Skalka (German: Rommersreuth) is a village in Karlovy Vary Region, Czech Republic. It is one of the six municipality districts of Hazlov. In 2001, the village had a population of 125.

== Geography ==
Skalka lies 2 km north from Hazlov, about 612 meters above sea level. It is surrounded by forests. It is neighbours with Hazlov to the south and with Výhledy to the north.
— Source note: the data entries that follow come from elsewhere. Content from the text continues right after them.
import Summits.Ventures.Crystal3D.Bulk.CapBoxSproc
import Summits.Ventures.Crystal3D.Bulk.CapX2Poly3
import Summits.Ventures.Crystal3D.Bulk.CapX2DataW06225X2
import HarnessLib

/-!
# X2 certificate `certW06225` (level `-0.6225`): compiled check `checkII_23hi_110_101_W06225`

Venture `Crystal3D` (cell `pub-crystal3d`, phase 2; seat typer-bulk). One of the Boolean evaluations behind
`CapX2.noHole_06225` (`CapX2BoxW06225.lean`): the S-procedure tensor-Bernstein check `Bern.checkPos3S`
(`CapBoxSproc.lean`, soundness on the standard axioms) of the negated, padded (II) tensor `-(P+λ)` (degree `28`) on the sub-box
`u ∈ [79/200, 3/5]`, `v ∈ [4/5, 1]`, `t ∈ [-1/4, 1/8]`, evaluated by `native_decide` (compiled code trusted — the
class of the tree's `KissingSearch` parts). One compiled search per file keeps each gate elaboration under its
wall. HONEST FRAMING: a computation; its meaning is given by `Bern.nonneg_of_checkPos3S`.
-/

namespace Summit.Ventures.Crystal3D.CapX2

/-- The check evaluates to `true`. [folklore] -/
theorem checkII_23hi_110_101_W06225 :
    CapCut.Bern.checkPos3S (CapCut.Bern.pad3 28 (scale3 (-1) (pairPolyZ certW06225 lamW06225))) 28
      (199 / 400) (3 / 5) (4 / 5) (9 / 10) (-1 / 16) (1 / 8) 80 40 64 = true := by
  native_decide

end Summit.Ventures.Crystal3D.CapX2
To the west and to the east there is the German border.

== History ==
Skalka was first mentioned in 1224. Until 1868, it was a part of Hazlov, but in 1868 it created its own municipality, with Otov (village, which does not exist anymore). Skalka was often visited by J. W. Goethe. Goethe researched flint rocks over the village, which was later named after him. Since 1961, Skalka is one of the six municipality districts of Hazlov.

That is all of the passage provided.